In vivo fluorescence imaging, utilizing fluorescent reporter proteins, or exogenously administered fluorescent probes, plays an important role in the interrogation of biologic systems, particularly the study of rodent models of human disease. The majority of systems to date produce 2-D images of the integrated light distribution emitted at the surface of the animal, severely compromising the ability to quantify and accurately localize signals due to the strong depth dependence of the optical signal. There is great interest in extending in vivo fluorescence imaging methodology to the reconstruction of volumetric images that can show the location and concentration of fluorescent proteins or fluorescent contrast agents in living mice. This would be significant, as it would enable quantitative molecular imaging with fluorescent approaches at considerably less cost and potentially higher spatial and temporal resolution than competing modalities such as positron emissiontomography. Incorporating spectral information into the reconstructionprocess provides additional information about source depth due to the dependence of tissue absorption and scattering properties on wavelength. Spectral information therefore has the potential to increase depth resolution of fluorescence reconstruction as compared to reconstruction from traditional monochromatic or broadband measurements. Furthermore, by using a whole camera image instead of a small number of optical detectors for reconstruction, the amount of information gathered from the surface of the animal is increased and should also contribute to enhanced fluorophore reconstructions. For the proposed project, we plan to develop a hyperspectral optical imaging system and algorithms, which are capable of quantitative three-dimensional tomographic reconstructions of fluorophore distributions in small animals. In order to achieve this goal, a number of critical research issues will be addressed, including system design, optimization of excitation and detection geometries, efficient and accurate modeling of light transport in the mouse and efficient image reconstruction strategies. A series of simulations, phantom and animal experiments will be used to validate the approach and the results will be compared to standard broadband methods that utilize high-pass filters.

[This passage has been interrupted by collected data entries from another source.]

/-- **LEFT COLLAPSE WITH CLASS SPLITTING** (`0 < N`, `P` block periodic): if moreover every residue-class family
`x ↦ (cosetInd N (a − x) · r x) • w' x` has the sum `ν a` ((R0∞): `r = 1, ν = σ'`; (R1∞)_λ: `r = x_λ, ν = C' λ`; any
coset moment in general), the triple family with weight `pw u · q t · r x` HAS THE SUM
`ρ · Σ_{b : classes} m b · ν b` — an explicit FINITE sum over the `N^d` base points `resSite b`. [folklore] -/
theorem hasSum_termP_left (hN : 0 < N) (hP : IsBlockPeriodic N P) {ρ : ℝ} (pw : (Fin d → ℤ) → ℤ)
    (hL : ∀ a, HasSum (fun u => (cosetInd N (a - u) * pw u) • w u) ρ) (q r : (Fin d → ℤ) → ℤ)
    {m : (Fin d → ℤ) → ℝ} (hq : ∀ b, HasSum (fun t => q t • baseKer P b t) (m b))
    {ν : (Fin d → ℤ) → ℝ} (hR : ∀ a, HasSum (fun x => (cosetInd N (a - x) * r x) • w' x) (ν a))
    (hS : Summable (termP N w P w' (mono pw q r))) :
    HasSum (termP N w P w' (mono pw q r)) (ρ * ∑ b : Fin d → Fin N, m (resSite b) * ν (resSite b)) := by
  have hG := hasSum_fibre_leftP' w P w' pw hL q r hq hS
  have hm : ∀ b z : Fin d → ℤ, m (b + (N : ℤ) • z) = m b := by
    intro b z
    have h1 := hq (b + (N : ℤ) • z)
    rw [baseKer_add_zsmul hP] at h1
    exact h1.unique (hq b)
  exact hG.unique (hasSum_classSplit hN hR hm ρ) ▸ hS.hasSum

/-- LEFT COLLAPSE WHEN THE KERNEL MOMENT VANISHES AT EVERY BASE POINT (`Σ_t q t • P (b+t) b = 0` for all `b`): the
triple family has the sum `0`, with NO hypothesis on `w'` and no periodicity needed. [folklore] -/
theorem hasSum_termP_left_of_zero {ρ : ℝ} (pw : (Fin d → ℤ) → ℤ)
    (hL : ∀ a, HasSum (fun u => (cosetInd N (a - u) * pw u) • w u) ρ) (q r : (Fin d → ℤ) → ℤ)
    (hq : ∀ b, HasSum (fun t => q t • baseKer P b t) 0) (hS : Summable (termP N w P w' (mono pw q r))) :
    HasSum (termP N w P w' (mono pw q r)) 0 := by
  have hG := hasSum_fibre_leftP' w P w' pw hL q r (m := fun _ => 0) hq hS
  have h0 : HasSum (fun _ : Fin d → ℤ => (0 : ℝ)) (∑' s, termP N w P w' (mono pw q r) s) := by
    simpa only [mul_zero] using hG
  exact h0.unique hasSum_zero ▸ hS.hasSum

/-- On the window `x ≡ u − t (N)` block periodicity FREEZES the kernel factor:
`cosetInd N (t + x − u) · P (x + t) x = cosetInd N (x − (u − t)) · P u (u − t)`. [folklore] -/
theorem cosetInd_mul_kernel_eq (hP : IsBlockPeriodic N P) (u t x : Fin d → ℤ) :
    (cosetInd N (t + x - u) : ℝ) * P (x + t) x = (cosetInd N (x - (u - t)) : ℝ) * P u (u - t) := by
  have e : t + x - u = x - (u - t) := by abel
  rw [e]
  by_cases h : cosetInd N (x - (u - t)) = 0
  · rw [h, Int.cast_zero, zero_mul, zero_mul]
  · obtain ⟨z, hz⟩ := exists_eq_zsmul_of_cosetInd_ne_zero h
    have hx : x = (u - t) + (N : ℤ) • z := by rw [← hz]; abel
    rw [hx, show u - t + (N : ℤ) • z + t = u + (N : ℤ) • z by abel, hP z u (u - t)]

/-- **RIGHT COLLAPSE** (fibres over `(u, t)`, inner index `x`; weight `p u · 1 · 1`; hypothesis (R0∞): every family
`x ↦ cosetInd N (x − a) • w' x` has the sum `σ'`): the fibre-sum family `(u, t) ↦ (p u • w u) · (P u (u − t) · σ')`
has the sum `Σ' termP` — the kernel frozen at `P u (u − t)` by `cosetInd_mul_kernel_eq`. [folklore] -/
theorem hasSum_fibre_rightP (hP : IsBlockPeriodic N P) {σ' : ℝ}
    (hR0 : ∀ a, HasSum (fun x => cosetInd N (x - a) • w' x) σ') (p : (Fin d → ℤ) → ℤ)
    (hS : Summable (termP N w P w' (mono p (fun _ => 1) (fun _ => 1)))) :
    HasSum (fun m : (Fin d → ℤ) × (Fin d → ℤ) => (p m.1 • w m.1) * (P m.1 (m.1 - m.2) * σ'))
      (∑' s, termP N w P w' (mono p (fun _ => 1) (fun _ => 1)) s) := by
  set f := termP N w P w' (mono p (fun _ => 1) (fun _ => 1)) with hf
  have hF : HasSum (f ∘ ⇑(Equiv.prodAssoc (Fin d → ℤ) (Fin d → ℤ) (Fin d → ℤ))) (∑' s, f s) :=
    (Equiv.hasSum_iff _).mpr hS.hasSum
  have hfib : ∀ m : (Fin d → ℤ) × (Fin d → ℤ),
      HasSum (fun x => (f ∘ ⇑(Equiv.prodAssoc (Fin d → ℤ) (Fin d → ℤ) (Fin d → ℤ))) (m, x))
        ((p m.1 • w m.1) * (P m.1 (m.1 - m.2) * σ')) := by
    intro m
    have h := ((hR0 (m.1 - m.2)).mul_left (w m.1 * P m.1 (m.1 - m.2))).const_smul (p m.1)
    rw [show (p m.1 • w m.1) * (P m.1 (m.1 - m.2) * σ') = p m.1 • (w m.1 * P m.1 (m.1 - m.2) * σ') by
      rw [smul_mul_assoc, mul_assoc]]
    refine h.congr_fun (fun x => ?_)
    simp only [Function.comp_apply, Equiv.prodAssoc_apply, hf, termP, mono, mul_one]
    rw [zsmul_eq_mul, zsmul_eq_mul, zsmul_eq_mul, Int.cast_mul]
    have hk := cosetInd_mul_kernel_eq P hP m.1 m.2 x
    calc ((cosetInd N (m.2 + x - m.1) : ℝ) * (p m.1 : ℝ)) * (w m.1 * P (x + m.2) x * w' x)
        = (p m.1 : ℝ) * w m.1 * ((cosetInd N (m.2 + x - m.1) : ℝ) * P (x + m.2) x) * w' x := by ring
      _ = (p m.1 : ℝ) * w m.1 * ((cosetInd N (x - (m.1 - m.2)) : ℝ) * P m.1 (m.1 - m.2)) * w' x := by rw [hk]
      _ = (p m.1 : ℝ) * (w m.1 * P m.1 (m.1 - m.2) * ((cosetInd N (x - (m.1 - m.2)) : ℝ) * w' x)) := by ring
  exact hF.prod_fiberwise hfib

/-- Block periodicity of the ROW SUMS `R₀ b = Σ_{s'} P b s'`. [folklore] -/
theorem rowSum_add_zsmul (hP : IsBlockPeriodic N P) {R₀ : (Fin d → ℤ) → ℝ} (hrow : ∀ b, HasSum (P b) (R₀ b))
    (b z : Fin d → ℤ) : R₀ (b + (N : ℤ) • z) = R₀ b := by
  have h1 : HasSum (fun s' => P (b + (N : ℤ) • z) (s' + (N : ℤ) • z)) (R₀ (b + (N : ℤ) • z)) :=
    (Equiv.hasSum_iff (Equiv.addRight ((N : ℤ) • z))).mpr (hrow (b + (N : ℤ) • z))
  simp only [hP z] at h1
  exact h1.unique (hrow b)

/-- **RIGHT COLLAPSE WITH CLASS SPLITTING** (`0 < N`): with the row sums `R₀ b = Σ_{s'} P b s'` and the coset
`p`-moments `π a = Σ_u (cosetInd N (a − u) · p u) • w u` of the LEFT pattern, the triple family with weight `p u · 1 · 1`
has the sum `σ' · Σ_{b : classes} R₀ b · π b`. [folklore] -/
theorem hasSum_termP_right (hN : 0 < N) (hP : IsBlockPeriodic N P) {σ' : ℝ} (hR0 : ConstReproSum N w' σ')
    (p : (Fin d → ℤ) → ℤ) {R₀ : (Fin d → ℤ) → ℝ} (hrow : ∀ b, HasSum (P b) (R₀ b))
    {π : (Fin d → ℤ) → ℝ} (hp : ∀ a, HasSum (fun u => (cosetInd N (a - u) * p u) • w u) (π a))
    (hS : Summable (termP N w P w' (mono p (fun _ => 1) (fun _ => 1)))) :
    HasSum (termP N w P w' (mono p (fun _ => 1) (fun _ => 1)))
      (σ' * ∑ b : Fin d → Fin N, R₀ (resSite b) * π (resSite b)) := by
  have hG := hasSum_fibre_rightP w P w' hP ((constReproSum_iff_right N w' σ').1 hR0) p hS
  have hfib : ∀ u : Fin d → ℤ,
      HasSum (fun t => (p u • w u) * (P u (u - t) * σ')) ((p u • w u) * (σ' * R₀ u)) := by
    intro u
    have h := (Equiv.hasSum_iff (Equiv.subLeft u)).mpr (hrow u)
    rw [mul_comm σ' (R₀ u)]
    exact ((h.mul_right σ').mul_left (p u • w u)).congr_fun (fun t => by
      simp only [Function.comp_apply, Equiv.subLeft_apply])
  have hU := hG.prod_fiberwise hfib
  exact hU.unique (hasSum_classSplit hN hp (rowSum_add_zsmul P hP hrow) σ') ▸ hS.hasSum
import Summits.CriticalPhenomena.PercolationContinuityZ3.Theorems.PercNearOneGluingNoHeavyLowerTailSahiThreeCopyTwoPoint

/-!
# `NoHeavyLowerTail` (crux stmt-CriticalPhenomena-4575), Sahi programme: **THE TWO-POINT (SANDWICH) CERTIFICATE DOES NOT EXIST IN
# GENERAL** — for the read-once slot `C₈ = (x₀∨x₁)(x₂∨x₃)(x₄∨x₅)(x₆∨x₇)` at the front profile `π ≡ 1` NO weight `θ ≥ 0` satisfies the
# hypotheses (N1), (N2) of the two-point reduction `tc_frontFn_nonneg_of_upSets` / `tc_frontFn_nonneg_of_twoPoint` (`…SahiThreeCopyTwoPoint`)

Support file (Sahi cell, seat `prim-sahi-p1`, generation 60; `--supports stmt-CriticalPhenomena-4575`).  COMPUTATIONAL: the sixteen
integer constants of §3 and the pointwise count of §4 are evaluated by `native_decide` (sums over `{0,1}^8 × {0,1}^8`, 65 536 terms each);
everything else uses standard axioms.

CONTEXT.  Generation 59 reduced 3C-SAHI for a first slot `F = frontFn f` (an up-set `f` of the front `k`-cube, the other two slots
ARBITRARY in every dimension) to the existence of a "two-point certificate" `θ ≥ 0` with (N1), (N2) nonnegative on all pairs of up-set
indicators (`tc_frontFn_nonneg_of_upSets`), verified its existence by exact LP for every up-set on `≤ 5` coordinates, proved it in Lean for
`≤ 4` coordinates, and conjectured that such a certificate exists for every `(f, π)` (memo FROM-prim-sahi-p1-gen59 §12, "TP₀").
THIS FILE REFUTES THAT CONJECTURE: ★★★ `not_twoPoint_C8` — for `k = 8`, `π ≡ 1`, `f = 1_{C₈}` the hypotheses are contradictory.
(Found by an exact symmetric-orbit LP, memo FROM-prim-sahi-p1-gen60; the smallest failure is `(x₀∨x₁)(x₂∨x₃)(x₄∨x₅∨x₆)` at `k = 7`;
`C₆ = (x₀∨x₁)(x₂∨x₃)(x₄∨x₅)` still has a certificate.)  NOTHING is claimed about 3C-SAHI itself: either 3C-SAHI fails for some triple
`(C₈, G, H)` in dimension `≥ 9`, or the two-point reduction is strictly lossy; which of the two holds is open (no counterexample to 3C
was found with `F = C₈` and `≤ 3` back coordinates).

THE ARGUMENT (a 16-row Farkas certificate, human-checkable).  Write `T_θ(w) = Σ_arr θ(e₁,e₂,e₃)·w(e₁)` (linear, monotone in `w ≥ 0` for
`θ ≥ 0`), `c(Z) = 2·#tok{e₁ ∈ Z} − #tok{e₂ ∈ Z}` and `R(V,W) = #tok{e₁∈V,e₃∈W} + #tok{e₂∈V,e₁∈W} − #tok{e₂∈V,e₃∈W}` (tokens = arrangements
with `e₁ ∈ C₈`).  Then (N1) at `(1_Z, 1)` reads `T_θ(1_Z) ≤ c(Z)` and (N2) at `(1_V,1_W)` reads `T_θ(1_{V∩W}) ≥ R(V,W)` (§1: `N1form_split`,
`N2form_split`; §3: the constants).  Pairs `p = {a_p, b_p}` of `C₈`, `j(e)` = number of pairs contained in the level `e`.  Rows:
(N1) at `Z = L` (`c = 625`), `Z = {top}` (`c = 2`), `Z = Z_{pq} = ↑(a_pb_pa_qb_q)` for the six `p < q` (`c = 50` each): total `927`;
(N2) at `(V_T, L)`, `V_T = ↑(three full pairs)` for the four triples `T` (`R = 5` each) and at `(↑b_p, ↑a_p)` for the four pairs (`R = 250`
each — these pairs are 3C-TIGHT): total `1020`.  Pointwise `1 + [j=4] + C(j,2) ≥ C(j,3) + j` for `j = 0,…,4` (§4, `dominate_C8`), so
`Σ_{N2 rows} T_θ ≤ Σ_{N1 rows} T_θ ≤ 927 < 1020 ≤ Σ_{N2 rows} T_θ` — contradiction.  [this work]
-/

namespace Summit.CriticalPhenomena.PercolationContinuityZ3.Theorems.SahiThreeCopy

体内荧光成像，利用荧光报告蛋白或外源给药 荧光探针在生物系统的审问中起着重要作用，尤其是研究 人类疾病的啮齿动物模型。迄今为止，大多数系统都会产生集成光的2-D图像 分布在动物的表面发射，严重损害了量化和准确的能力 由于光学信号的深度依赖性而导致的定位信号。对扩展非常感兴趣 体内荧光成像方法，以重建体积图像，可以显示 活小鼠中荧光蛋白或荧光对比剂的位置和浓度。这会 要重要，因为它可以通过相当多的荧光方法实现定量分子成像 比竞争方式（例如正电子）的成本更低，空间和时间分辨率更高 发射术学。 将光谱信息纳入重建程序提供了有关的其他信息 由于组织吸收和散射特性对波长的依赖性引起的源深度。光谱 因此，信息有可能增加荧光重建的深度分辨率 与传统的单色或宽带测量值重建相比。此外，由 使用整个相机图像，而不是少量的光学检测器进行重建， 从动物表面收集的信息增加了，也应有助于增强 荧光团重建。 对于拟议的项目，我们计划开发高光谱光学成像系统和算法， 能够对荧光团分布进行定量的三维层析成像重建 在小动物中。为了实现这一目标，将解决许多关键的研究问题， 包括系统设计，优化激发和检测几何形状，高效且准确的建模 小鼠中的光传输和有效的图像重建策略。一系列模拟，幻影 动物实验将用于验证方法，并将结果与​​标准进行比较 利用高通滤波器的宽带方法。